Remember, Donaldson spent much of his early life in India with his father, a medical missionary working closely with people afflicted with leprosy. He saw firsthand how people view others with leprosy and how those with leprosy would view themselves. It may be unfortunate but it is realistic.

On consideration, after sleeping on it, I don't need to have this discussion with someone who's issuing Donaldson a ghetto pass for writing a disabled character for reasons that boil down to "some of his best friends growing up were lepers". That's not appropriate unless you, yourself, are disabled (and if you are, I apologize). I'm bowing out now and will not be reading or commenting further.
posted by immlass at 6:07 AM on August 6, 2011


That's an insulting and basically bullshit characterization of what I said and if that's the best reading you can give it then, yeah, I don't need to discuss it with you.
posted by Justinian at 8:00 AM on August 6, 2011 [1 favorite]


That's an insulting and basically bullshit characterization of what I said and if that's the best reading you can give it then, yeah, I don't need to discuss it with you.

Cool. Does this mean we can talk about something other than Thomas Fucking Covenant now? How about the decision to include all the Dune stuff as a single entry? I found that odd as Dune (the original novel) is just so standalone brilliant and visionary and it resolves in such a way that it doesn't need to be added to. Not that I've read much of what follows -- just Children Of Dune, which was good, but nowhere near the original. Mixing the two together is like mixing a single malt Scotch with a blend. Mixing them all together is probably like adding some Rye to the mix, and Bourbon ... and probably even some ginger ale.
posted by philip-random at 11:10 AM on August 6, 2011 [1 favorite]


I feel the same way about the A Song of Ice and Fire series. The first book was amazing. The last two have been...really not amazing. I couldn't vote for it.
posted by the young rope-rider at 11:52 AM on August 6, 2011


Cool. Does this mean we can talk about something other than Thomas Fucking Covenant now?

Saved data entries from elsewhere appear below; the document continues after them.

import Summits.QuantumFields.YangMills.Theorems.FluctuationComparisonRegPrIntLS2BetaSupTowerOfLiftLadder
import HarnessLib

/-!
# S2β · AVG₂♭-ax_q, THE SUP CHAIN, FILE 3b — THE THREE-SUPPLIER EDITION OF THE LIFT-RECURSION KNIT: (ST) from (TOP-LAD) ∧ (LIFT-LAD) with the per-level source split
# `c_t = c₁ t + c₂ t + c₃ t` and THREE separate `L^t`-weighted budgets — (SCT-curl) (px13 g26 CURL-AVG ∘ px16 g22 (★) cell-maximal square function), (SCT-V) (px21 g24 (LIFT-V),
# px12 g25 (R1)-sup), (SCT-face∕Jensen) (px20 g23's TOP-JENSEN spine, px5 g23 Q11b) — each holder docks its own budget; the architecture of ✓p830137 is unchanged

Cell `ym3-torus` (rung R3 — NOT d = 4, NOT infinite volume, NOT a mass gap, NOT Clay).  Width seat «width 17» `ym3-torus-px17` (gen 22); crux `stmt-QuantumFields-20520`, LINE g18-1 S2β.
`--kind proof --supports stmt-QuantumFields-20520 --as helper`, count-neutral, DEFINITION-FREE.  WHY: px21 g24 17:47:52Z «(V-LAD) separate or folded into (SCT-c)?», px20 g23 17:51:05Z
«c₀ = (B) + a FACE term», px13 g26 17:43∕17:55Z (curl part): the additive budget (SCT-c) of ✓p830137 splits linearly, so the three parts are SEPARATE HYPOTHESES here and nobody waits
on a common `c`.  WHAT IS PROVED: ★★★`supTower_of_liftLadder₃` — ✓p830137 `supTower_of_liftLadder` at `c := c₁ + c₂ + c₃`, `C_c := C₁ + C₂ + C₃` (conclusion = the (ST) text at fixed
data VERBATIM with constant `2·(C₁ + C₂ + C₃)`).  INHABITATION (№100): LAW-FREE.  HONEST SCOPE: a 1-line algebraic corollary; (TOP-LAD)∕(LIFT-LAD)∕the three budgets∕(ST)∕LOC HYPOTHESES;
nothing of Bałaban's asserted or proved; GAP♯∘ (registry 3732b7df UNTOUCHED, 0∕5), S2β, 20520 ∕ 19936 ∕ 19200 ∕ `YM3TorusSU2` NOT proved; the Yang–Mills mass gap is NOT proved.
-/

set_option autoImplicit false

noncomputable section

open scoped Matrix.Norms.L2Operator Topology RealInnerProductSpace Quaternion
open Set Function
open Literature.MathematicalPhysics.QuantumLattice (su2Quat)
open Literature.MathematicalPhysics.QuantumFieldTheory.Balaban1983to89
open Literature.MathematicalPhysics.QuantumFieldTheory.Balaban1983to89.T3ContinuumYM3Torus
open Literature.MathematicalPhysics.QuantumFieldTheory.Balaban1983to89.T3UnitLawDensityEML (ℰp)
open Literature.MathematicalPhysics.QuantumFieldTheory.Balaban1983to89.T3UnitScaleTilt
open Literature.MathematicalPhysics.QuantumFieldTheory.Balaban1983to89.T3TiltDescent
open Literature.MathematicalPhysics.QuantumFieldTheory.Balaban1983to89.T3LevelShift
open Literature.MathematicalPhysics.QuantumFieldTheory.Balaban1983to89.ExpMeanLog (deltaSU)
open Literature.MathematicalPhysics.QuantumFieldTheory.Balaban1983to89.T4HaarSU2ExpChart (expPoint)
open Literature.MathematicalPhysics.QuantumFieldTheory.Balaban1983to89.T4ExpWindowSmallField (imVec logVec)
open Literature.MathematicalPhysics.QuantumFieldTheory.Balaban1983to89.T4Continuum

namespace Summit.QuantumFields.YangMills.Theorems.FluctuationComparisonRegPrIntLS2BetaSupTowerOfLiftLadderSplit

open Summit.QuantumFields.YangMills.Theorems.FluctuationComparisonRegPrIntLS2BetaSupTowerOfLiftLadder (supTower_of_liftLadder)

variable {F : T3Family}

/-- ★★★ **(ST) AT FIXED DATA FROM (TOP-LAD) ∧ (LIFT-LAD) WITH A THREE-WAY SPLIT SOURCE `c = c₁ + c₂ + c₃` AND THREE SEPARATE BUDGETS** (curl ∕ transverse-`V` ∕ face-Jensen parts,
one per supplier); ✓p830137 `supTower_of_liftLadder` with `c := c₁ + c₂ + c₃`, `C_c := C₁ + C₂ + C₃`. [cite: Balaban1985Averaging, Prop. 4 (128)-(135) pp.37-38; Balaban1987RG1, (0.11) p.253] -/
theorem supTower_of_liftLadder₃ {J K : ℕ} (hJK : J ≤ K) (θ : ℕ → ℝ) (U₀ : GaugeField (F.P K) 0 (Matrix.specialUnitaryGroup (Fin 2) ℂ)) (ζ : PBond (F.P K) 0 → EuclideanSpace ℝ (Fin 3))
    {A C₁ C₂ C₃ : ℝ} (c_c : ℝ) (hA : 0 ≤ A) (hAL : A * (F.L : ℝ) ≤ 1 / 2) (c₁ c₂ c₃ : ℕ → ℝ)
    (hTOP : ∀ h0 : 0 < K - J, (fun (t : ℕ) (ht : t < K - J) => ∑ B : PBond (F.P J) 0,
            ‖(fun ℓ' : PBond (F.P (J + (t + 1))) 0 =>
              if ∃ b : PBond (F.P (J + t)) 0,
                ((B14.Eq22Determines.blockIter (J + t - J) b.src = (bondShift (F.sitesPerDir_eq (m := F.m) (K := J) (j := 0) (m' := F.m) (K' := J + t) (j' := J + t - J) (by omega)) B).src ∨ B14.Eq22Determines.blockIter (J + t - J) b.src = (bondShift (F.sitesPerDir_eq (m := F.m) (K := J) (j := 0) (m' := F.m) (K' := J + t) (j' := J + t - J) (by omega)) B).tgt) ∧
                (B14.Eq22Determines.blockIter (J + t - J) b.tgt = (bondShift (F.sitesPerDir_eq (m := F.m) (K := J) (j := 0) (m' := F.m) (K' := J + t) (j' := J + t - J) (by omega)) B).src ∨ B14.Eq22Determines.blockIter (J + t - J) b.tgt = (bondShift (F.sitesPerDir_eq (m := F.m) (K := J) (j := 0) (m' := F.m) (K' := J + t) (j' := J + t - J) (by omega)) B).tgt)) ∧
                (blockOf ℓ'.src = (bondShift (F.sitesPerDir_eq (m := F.m) (K := J + t) (j := 0) (m' := F.m) (K' := J + t + 1) (j' := 1) (by omega)) b).src ∨ blockOf ℓ'.src = (bondShift (F.sitesPerDir_eq (m := F.m) (K := J + t) (j := 0) (m' := F.m) (K' := J + t + 1) (j' := 1) (by omega)) b).tgt)
              then logVec (su2Quat (descendTo F ℰp (J + (t + 1)) K (by omega) (fun ℓ => expPoint (ζ ℓ) * U₀ ℓ : GaugeField (F.P K) 0 (Matrix.specialUnitaryGroup (Fin 2) ℂ)) ℓ' * (descendTo F ℰp (J + (t + 1)) K (by omega) U₀ ℓ')⁻¹)) else 0)‖ ^ 2) 0 h0 ≤ (c₁ 0 + c₂ 0 + c₃ 0))
    (hREC : ∀ (t : ℕ) (ht1 : t + 1 < K - J),
      (fun (t : ℕ) (ht : t < K - J) => ∑ B : PBond (F.P J) 0,
            ‖(fun ℓ' : PBond (F.P (J + (t + 1))) 0 =>
              if ∃ b : PBond (F.P (J + t)) 0,
                ((B14.Eq22Determines.blockIter (J + t - J) b.src = (bondShift (F.sitesPerDir_eq (m := F.m) (K := J) (j := 0) (m' := F.m) (K' := J + t) (j' := J + t - J) (by omega)) B).src ∨ B14.Eq22Determines.blockIter (J + t - J) b.src = (bondShift (F.sitesPerDir_eq (m := F.m) (K := J) (j := 0) (m' := F.m) (K' := J + t) (j' := J + t - J) (by omega)) B).tgt) ∧
                (B14.Eq22Determines.blockIter (J + t - J) b.tgt = (bondShift (F.sitesPerDir_eq (m := F.m) (K := J) (j := 0) (m' := F.m) (K' := J + t) (j' := J + t - J) (by omega)) B).src ∨ B14.Eq22Determines.blockIter (J + t - J) b.tgt = (bondShift (F.sitesPerDir_eq (m := F.m) (K := J) (j := 0) (m' := F.m) (K' := J + t) (j' := J + t - J) (by omega)) B).tgt)) ∧
                (blockOf ℓ'.src = (bondShift (F.sitesPerDir_eq (m := F.m) (K := J + t) (j := 0) (m' := F.m) (K' := J + t + 1) (j' := 1) (by omega)) b).src ∨ blockOf ℓ'.src = (bondShift (F.sitesPerDir_eq (m := F.m) (K := J + t) (j := 0) (m' := F.m) (K' := J + t + 1) (j' := 1) (by omega)) b).tgt)
              then logVec (su2Quat (descendTo F ℰp (J + (t + 1)) K (by omega) (fun ℓ => expPoint (ζ ℓ) * U₀ ℓ : GaugeField (F.P K) 0 (Matrix.specialUnitaryGroup (Fin 2) ℂ)) ℓ' * (descendTo F ℰp (J + (t + 1)) K (by omega) U₀ ℓ')⁻¹)) else 0)‖ ^ 2) (t + 1) ht1 ≤
        A * (fun (t : ℕ) (ht : t < K - J) => ∑ B : PBond (F.P J) 0,
            ‖(fun ℓ' : PBond (F.P (J + (t + 1))) 0 =>
              if ∃ b : PBond (F.P (J + t)) 0,
                ((B14.Eq22Determines.blockIter (J + t - J) b.src = (bondShift (F.sitesPerDir_eq (m := F.m) (K := J) (j := 0) (m' := F.m) (K' := J + t) (j' := J + t - J) (by omega)) B).src ∨ B14.Eq22Determines.blockIter (J + t - J) b.src = (bondShift (F.sitesPerDir_eq (m := F.m) (K := J) (j := 0) (m' := F.m) (K' := J + t) (j' := J + t - J) (by omega)) B).tgt) ∧
                (B14.Eq22Determines.blockIter (J + t - J) b.tgt = (bondShift (F.sitesPerDir_eq (m := F.m) (K := J) (j := 0) (m' := F.m) (K' := J + t) (j' := J + t - J) (by omega)) B).src ∨ B14.Eq22Determines.blockIter (J + t - J) b.tgt = (bondShift (F.sitesPerDir_eq (m := F.m) (K := J) (j := 0) (m' := F.m) (K' := J + t) (j' := J + t - J) (by omega)) B).tgt)) ∧
                (blockOf ℓ'.src = (bondShift (F.sitesPerDir_eq (m := F.m) (K := J + t) (j := 0) (m' := F.m) (K' := J + t + 1) (j' := 1) (by omega)) b).src ∨ blockOf ℓ'.src = (bondShift (F.sitesPerDir_eq (m := F.m) (K := J + t) (j := 0) (m' := F.m) (K' := J + t + 1) (j' := 1) (by omega)) b).tgt)
              then logVec (su2Quat (descendTo F ℰp (J + (t + 1)) K (by omega) (fun ℓ => expPoint (ζ ℓ) * U₀ ℓ : GaugeField (F.P K) 0 (Matrix.specialUnitaryGroup (Fin 2) ℂ)) ℓ' * (descendTo F ℰp (J + (t + 1)) K (by omega) U₀ ℓ')⁻¹)) else 0)‖ ^ 2) t (Nat.lt_of_succ_lt ht1) + (c₁ (t + 1) + c₂ (t + 1) + c₃ (t + 1)))
    (hSCT₁ : ∑ t ∈ Finset.range (K - J), (F.L : ℝ) ^ t * c₁ t ≤ C₁ * Real.exp (c_c * ∑ i ∈ Finset.range (K - J), (((5 * F.L : ℕ) : ℝ) ^ 2 / 4) * θ (K - i)) * (((F.L : ℝ)⁻¹) ^ (K - J) * ∑ ℓ : PBond (F.P K) 0, ‖ζ ℓ‖ ^ 2 +
                (F.L : ℝ) ^ (K - J) * ∑ p : Plaq (F.P K) 0,
                  (1 - reTr ((GaugeField.plaqHol U₀ p)⁻¹ * GaugeField.plaqHol (fun ℓ => expPoint (ζ ℓ) * U₀ ℓ : GaugeField (F.P K) 0 (Matrix.specialUnitaryGroup (Fin 2) ℂ)) p))))
    (hSCT₂ : ∑ t ∈ Finset.range (K - J), (F.L : ℝ) ^ t * c₂ t ≤ C₂ * Real.exp (c_c * ∑ i ∈ Finset.range (K - J), (((5 * F.L : ℕ) : ℝ) ^ 2 / 4) * θ (K - i)) * (((F.L : ℝ)⁻¹) ^ (K - J) * ∑ ℓ : PBond (F.P K) 0, ‖ζ ℓ‖ ^ 2 +
                (F.L : ℝ) ^ (K - J) * ∑ p : Plaq (F.P K) 0,
                  (1 - reTr ((GaugeField.plaqHol U₀ p)⁻¹ * GaugeField.plaqHol (fun ℓ => expPoint (ζ ℓ) * U₀ ℓ : GaugeField (F.P K) 0 (Matrix.specialUnitaryGroup (Fin 2) ℂ)) p))))
    (hSCT₃ : ∑ t ∈ Finset.range (K - J), (F.L : ℝ) ^ t * c₃ t ≤ C₃ * Real.exp (c_c * ∑ i ∈ Finset.range (K - J), (((5 * F.L : ℕ) : ℝ) ^ 2 / 4) * θ (K - i)) * (((F.L : ℝ)⁻¹) ^ (K - J) * ∑ ℓ : PBond (F.P K) 0, ‖ζ ℓ‖ ^ 2 +
                (F.L : ℝ) ^ (K - J) * ∑ p : Plaq (F.P K) 0,
                  (1 - reTr ((GaugeField.plaqHol U₀ p)⁻¹ * GaugeField.plaqHol (fun ℓ => expPoint (ζ ℓ) * U₀ ℓ : GaugeField (F.P K) 0 (Matrix.specialUnitaryGroup (Fin 2) ℂ)) p)))) :
        ∑ t ∈ Finset.range (K - J), (if ht : t < K - J then
          (F.L : ℝ) ^ t * ∑ B : PBond (F.P J) 0,
            ‖(fun ℓ' : PBond (F.P (J + (t + 1))) 0 =>
              if ∃ b : PBond (F.P (J + t)) 0,
                ((B14.Eq22Determines.blockIter (J + t - J) b.src = (bondShift (F.sitesPerDir_eq (m := F.m) (K := J) (j := 0) (m' := F.m) (K' := J + t) (j' := J + t - J) (by omega)) B).src ∨ B14.Eq22Determines.blockIter (J + t - J) b.src = (bondShift (F.sitesPerDir_eq (m := F.m) (K := J) (j := 0) (m' := F.m) (K' := J + t) (j' := J + t - J) (by omega)) B).tgt) ∧
                (B14.Eq22Determines.blockIter (J + t - J) b.tgt = (bondShift (F.sitesPerDir_eq (m := F.m) (K := J) (j := 0) (m' := F.m) (K' := J + t) (j' := J + t - J) (by omega)) B).src ∨ B14.Eq22Determines.blockIter (J + t - J) b.tgt = (bondShift (F.sitesPerDir_eq (m := F.m) (K := J) (j := 0) (m' := F.m) (K' := J + t) (j' := J + t - J) (by omega)) B).tgt)) ∧
                (blockOf ℓ'.src = (bondShift (F.sitesPerDir_eq (m := F.m) (K := J + t) (j := 0) (m' := F.m) (K' := J + t + 1) (j' := 1) (by omega)) b).src ∨ blockOf ℓ'.src = (bondShift (F.sitesPerDir_eq (m := F.m) (K := J + t) (j := 0) (m' := F.m) (K' := J + t + 1) (j' := 1) (by omega)) b).tgt)
              then logVec (su2Quat (descendTo F ℰp (J + (t + 1)) K (by omega) (fun ℓ => expPoint (ζ ℓ) * U₀ ℓ : GaugeField (F.P K) 0 (Matrix.specialUnitaryGroup (Fin 2) ℂ)) ℓ' * (descendTo F ℰp (J + (t + 1)) K (by omega) U₀ ℓ')⁻¹)) else 0)‖ ^ 2
        else 0) ≤
      (2 * (C₁ + C₂ + C₃)) * Real.exp (c_c * ∑ i ∈ Finset.range (K - J), (((5 * F.L : ℕ) : ℝ) ^ 2 / 4) * θ (K - i)) * (((F.L : ℝ)⁻¹) ^ (K - J) * ∑ ℓ : PBond (F.P K) 0, ‖ζ ℓ‖ ^ 2 +
                (F.L : ℝ) ^ (K - J) * ∑ p : Plaq (F.P K) 0,
                  (1 - reTr ((GaugeField.plaqHol U₀ p)⁻¹ * GaugeField.plaqHol (fun ℓ => expPoint (ζ ℓ) * U₀ ℓ : GaugeField (F.P K) 0 (Matrix.specialUnitaryGroup (Fin 2) ℂ)) p))) := by
  have hsum : ∑ t ∈ Finset.range (K - J), (F.L : ℝ) ^ t * (fun t => c₁ t + c₂ t + c₃ t) t ≤
      (C₁ + C₂ + C₃) * Real.exp (c_c * ∑ i ∈ Finset.range (K - J), (((5 * F.L : ℕ) : ℝ) ^ 2 / 4) * θ (K - i)) * (((F.L : ℝ)⁻¹) ^ (K - J) * ∑ ℓ : PBond (F.P K) 0, ‖ζ ℓ‖ ^ 2 +
                (F.L : ℝ) ^ (K - J) * ∑ p : Plaq (F.P K) 0,
                  (1 - reTr ((GaugeField.plaqHol U₀ p)⁻¹ * GaugeField.plaqHol (fun ℓ => expPoint (ζ ℓ) * U₀ ℓ : GaugeField (F.P K) 0 (Matrix.specialUnitaryGroup (Fin 2) ℂ)) p))) := by
    have hsplit : ∑ t ∈ Finset.range (K - J), (F.L : ℝ) ^ t * (fun t => c₁ t + c₂ t + c₃ t) t =
        (∑ t ∈ Finset.range (K - J), (F.L : ℝ) ^ t * c₁ t) + (∑ t ∈ Finset.range (K - J), (F.L : ℝ) ^ t * c₂ t) +
          ∑ t ∈ Finset.range (K - J), (F.L : ℝ) ^ t * c₃ t := by
      rw [← Finset.sum_add_distrib, ← Finset.sum_add_distrib]
      refine Finset.sum_congr rfl fun t _ => ?_
      ring
    rw [hsplit]
    have := add_le_add (add_le_add hSCT₁ hSCT₂) hSCT₃
    refine this.trans (le_of_eq ?_)
    ring
  exact supTower_of_liftLadder (F := F) hJK θ U₀ ζ c_c hA hAL (fun t => c₁ t + c₂ t + c₃ t) hTOP hREC hsum

end Summit.QuantumFields.YangMills.Theorems.FluctuationComparisonRegPrIntLS2BetaSupTowerOfLiftLadderSplit

end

You've been free to talk about anything you wished the entire thread.

How about the decision to include all the Dune stuff as a single entry?

The list is very inconsistent; sometimes books which are part of a larger sequence are listed independently and sometimes the entire sequence is listed. Maybe they've tried to differentiate based on how much a given novel works as a standalone vs being heavily serialized. But not entirely. For example Banks has "The Culture series" despite most of those novels being self-contained. Hell, some people don't even realize Inversions is a Culture novel at all. And yet The Book of the New Sun is listed by itself despite being much more tightly bound to the rest of the cycle than is any single Culture novel.

Hell, Rothfuss has "The Kingkiller Chronicles" listed. Until like a month ago that was one book! One! How can "The Kingkiller Chronicles" be included when the story isn't even finished? It doesn't make any sense. And so on. When Gravity Fails? Independently listed. Cyteen? BAM! No Cyteen for you! Only listed as "The Company Wars". Revelation Space? By itself. Hyperion? BAM! Nope, only the duology.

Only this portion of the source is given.